To respond to the intervention of my hon. Friend the Member for Harrow, West (Mr. Thomas), episodes such as the Paragon Finance home loans example are one of the reasons why we have found it necessary to take further steps to regulate the mortgage market more generally. The decision not only benefits consumers but streamlines regulations for brokers who already deal with the FSA in other lines of business. Mortgage regulation is expected to come into force during the second quarter of 2004 alongside that of general insurance.

I shall explore some of the recent events outlined by my hon. Friend the Member for Brent, North. He is particularly concerned that in the light of an FOS decision on a specific case, banks and building societies should be required—I take it that this was his suggestion—to put right all similar cases instead of doing so only in response to individual complaints. I shall stand corrected if his meaning was different.

I understand why my hon. Friend finds that idea initially attractive, but it would blur an important distinction that is central to the way in which we regulate. To tamper with that distinction would be detrimental to consumers, bad for the industry and would risk creating two separate regulators operating with different remits. We try to maintain a clear distinction between complaints handling and regulation. The FOS is available to consider individual complaints, whereas my hon. Friend's argument relates to regulation.

The prudential regulation of banks and building societies—ensuring that they maintain sufficient resources and appropriate systems and controls—is the responsibility of the FSA. Standards relating to conduct of businesses for mortgages are currently set out in the mortgage code. It is the role of the Mortgage Code Compliance Board to ensure that personal customers receive a fair deal from the banks and building societies that subscribe to the code. As I said earlier, the decision has been made to transfer mortgage advice and intermediaries to the FSA in 2004.

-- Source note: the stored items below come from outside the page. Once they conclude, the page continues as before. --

import Literature.MathematicalPhysics.QuantumFieldTheory.Balaban1983to89.B1Ineq225ZeroFieldTorusLevels
import Literature.MathematicalPhysics.QuantumFieldTheory.Balaban1983to89.B1Ineq233LowerZeroFieldTorus

/-!
# `Balaban1983to89.B1Cor23ZeroFieldTorus` — T. Bałaban, *(Higgs)₂,₃ quantum fields in a finite volume. I. A lower bound*, Commun. Math.
# Phys. **85** (1982) 603–626 [Balaban1982Higgs1] with *Regularity and decay of lattice Green's functions*, Commun. Math. Phys. **89** (1983)
# 571–597 [Balaban1983RegularityDecay]: the `L²` pairing form of [B4] Corollary 2.3 (2.30) — `|⟨g, G^ε_k(T_ε,0)g′⟩| ≦
# c₀(L^kε)²e^{−δ₀dist(supp g, supp g′)/L^k}‖g‖₂‖g′‖₂` — PROVED FOR THE (Higgs)₂,₃ MODEL AT ZERO FIELD on the torus sub-family `M·L′_μ = L^m`,
# every level `1 ≦ k ≦ K`, every coupling, every `N`; hence Prop. 2.3 (2.34)/(2.36) AT ZERO FIELD ON THE WHOLE TORUS hold there with NO
# displayed input (r14's `B1Ineq233LowerZeroFieldTorus.ineq234_zeroField_of_sep` / `ineq236_zeroField_of_sep`, input `hSep` DISCHARGED)

statement-level skeleton of published theorems with citation tags; proofs where landed; nothing here is a claim about the Yang–Mills mass gap

PDF held: `paper:balaban1982-cmp85-higgs23-i` (journal page = PDF page + 602); p. 604 [PDF 2] ((1.3), (1.5)), p. 610 [PDF 8] ((2.20), (2.25)),
p. 611–612 [PDF 9–10] (Prop. 2.3 (2.33)–(2.36)); ×2 renders `…/1982-cmp85-higgs23-I/1982-cmp85-higgs23-I-p002|p008|p009|p010-x2.png`; B4 p. 580
[PDF 10] (Remark, Corollary 2.3 (2.30)), p. 594 [PDF 24] (Sect. 5), held `paper:balaban1983-cmp89-regularity-decay`.

CITATION HEADER (lean-in-tree rule).  Cell `lit-balaban` (HOME `run/shared/lean/pub/lit-balaban/`), Phase-2 proof seat **p14** gen 9 (unit
`lit-balaban-p14`), file 4 of four; SKELETON rows **B4.Cor2.3** ((2.30), first pairing, at `A = 0` on the torus: MODEL INSTANCE on the
(Higgs)₂,₃ carrier, owner r01) and **B1.Prop2.3** ((2.34)/(2.36) at `A = 0`, `Ω = T_ε`, unconditional on the sub-family; owner r14).  USED BY NAME,
never restated:
this seat's files 1–3 (`setupAt`, `eSiteAt`, `cmpAt`, `cmpAt_propagatorK`, `T_eq_tdist_symm`, `torus_decay_bound`, `eps_setupAt_mul`,
`rowSum_abs_le`, `abs_dot_mulVec_le`), `B5Display136Torus.G_eq_smul_Grs`, `B4Ineq115Torus.Grs_isSymm`, `B5Ineq137Torus.{T, T_symm}`, the
typer's `HiggsLattice.{siteInner, Site.tdist}`, `HiggsCovariance.propagatorK`, r14's `B1Ineq233LowerZeroFieldTorus.{ineq234_zeroField_of_sep,
ineq236_zeroField_of_sep}` with all the vocabulary of their statements (`B1Eq230FluctCov.mat/Ix`, `HiggsCondCov232.condCov232/deltaCov235`,
`B4Sect5Torus.cSt/dSt`, `B1Ineq234Concrete.profile/distC`, `B2Prop31ZeroFieldConcrete.gamma0`, `HiggsFluctMeasure.coeff221`).

WHAT IS PRINTED (verbatim).  B4 p. 580 [PDF 10]: *"Remark. Let us notice that this lemma alone implies a weaker version of Proposition I.2.1
with L²-norms. More exactly we have Corollary 2.3. If Ω and A are as in Proposition I.2.1, then there exist positive constants c₀, δ₀ such
that for arbitrary scalar field configurations f, f′ defined on Ω, we have |⟨f, G_k(Ω,A)f′⟩|, … ≦ c₀e^{−δ₀dist(supp f, supp f′)}‖f‖₂‖f′‖₂.
(2.30)"*; p. 581: *"it is enough to prove it for f, f′ with supports in unit cubes"*; B1 p. 611 [PDF 9], Prop. 2.3: *"|C^{(k)}_Λ(Ω, A; y, y′)| ≦
c₀ exp(−δ₀|y − y′|), y, y′ ∈ Λ. (2.34)"*; p. 612: *"|δC^{(k)}_Λ(Ω, A; y, y′)| ≦ c₀ exp(−δ₀(dist(y, Λᶜ) + |y − y′| + dist(y′, Λᶜ))) (2.36)"*.

WHAT THIS FILE PROVES (kernel-checked, zero `sorry`, theorems only; axioms standard).
* §1 `siteInner_eq_sum_dot` (`⟨g, h⟩ = ε^dΣ_i⟨cmp_i g, cmp_i h⟩_{ℓ²}`), `sum_sq_cmpAt_eq`, and **`propagatorK_pairing_bound`** — for `d ≧ 1`, odd
  `L > 1`, `a > 0`, `m² ≧ 0`, any `ε₀`, `N`: `δ₀, c₀ > 0` with `|⟨g, G^ε_k(T_ε,0)g′⟩| ≦ c₀(L^kε)²e^{−δ₀R/L^k}‖g‖₂‖g′‖₂` on every torus of the
  sub-family, every coupling, every `1 ≦ k ≦ K` with `L^kε ≦ ε₀`, whenever the supports of `g, g′` are `≧ R` apart in (1.3) (lattice units of
  `T_ε`; `R/L^k` = distance in units of `L^kε`) — file 3's sup-norm decay turned into an `L²` bound by Schur's test (rows from
  `torus_decay_bound` on sign test functions, columns by the symmetry of `G_k`).
* §2 **PROP. 2.3 (2.34)/(2.36) AT ZERO FIELD ON THE WHOLE TORUS, UNCONDITIONAL ON THE SUB-FAMILY**: `ineq234_zeroField_torus`,
  `ineq236_zeroField_torus` — r14's `ineq234_zeroField_of_sep` / `ineq236_zeroField_of_sep` VERBATIM (their explicit `(c₁, δ₁)` through
  `cSt/dSt`) with the input `hSep` supplied by §1 at `ε₀ = 1` (`1 ≦ k < K`, `L^kε ≦ 1`, `m² > 0`, `a > 0`).
HONEST SCOPE: `A = 0`, `Ω = T_ε`, the sub-family `M·L′_μ = L^m` with `L` odd; constants existential; the remaining three pairings of (2.30) (with
covariant derivatives) are not treated; background fields `A ≠ 0` NOT covered; the `(L^{k+1}ε)^{−2}` inside r14's `c₁` is theirs (see their HONEST
SCOPE).  Unit `lit-balaban-p14` gen 9 (literature-prover-lit-balaban-p14-g9-0).
-/

open scoped BigOperators InnerProductSpace
open Matrix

In practice, the distinction between regulation and complaints handling works well and in the interests of consumers. It enables regulators and ombudsmen to concentrate on their core tasks and avoids their diluting the authority and expertise of one another.

Mr. Gardiner

I appreciate the distinction and I am cognisant of the dangers that would arise if every complaint to the FOS were decided generically and applied to every other case. However, my hon. Friend should take on board the fact that as soon as the lower variable rates were introduced by companies, a whole category of contracts into which those companies had entered were effectively rendered fraudulent. At the moment, the only redress has been through the FOS, but consumers are entitled to regulation that stops such wholesale abuse by companies. I urge her to meet the mortgage lenders involved and encourage them to sort out the problem now. I believe that some arse-kicking now by my hon. Friend will speed up the process.

Ruth Kelly

I thank my hon. Friend. Our diagnosis of the problem is somewhat different. As I understand it, the ombudsman has criticised the information provided to consumers at the point of sale and the ability of lenders to differentiate the rates at which they provide loans to their customers. The core criticism is of the information provided rather than of the system. The FSA is considering how to define and operate its new system of treating consumers fairly and I am sure that it will examine that, but it is for the FSA, not the Treasury, to decide. However, I am certain that it will hear the concerns that my hon. Friend has outlined and consider them seriously.

I thank my hon. Friend for his interest in these issues. Consumers throughout the country will want to follow the debate. He has raised important matters that he should also take up with the Financial Services Authority.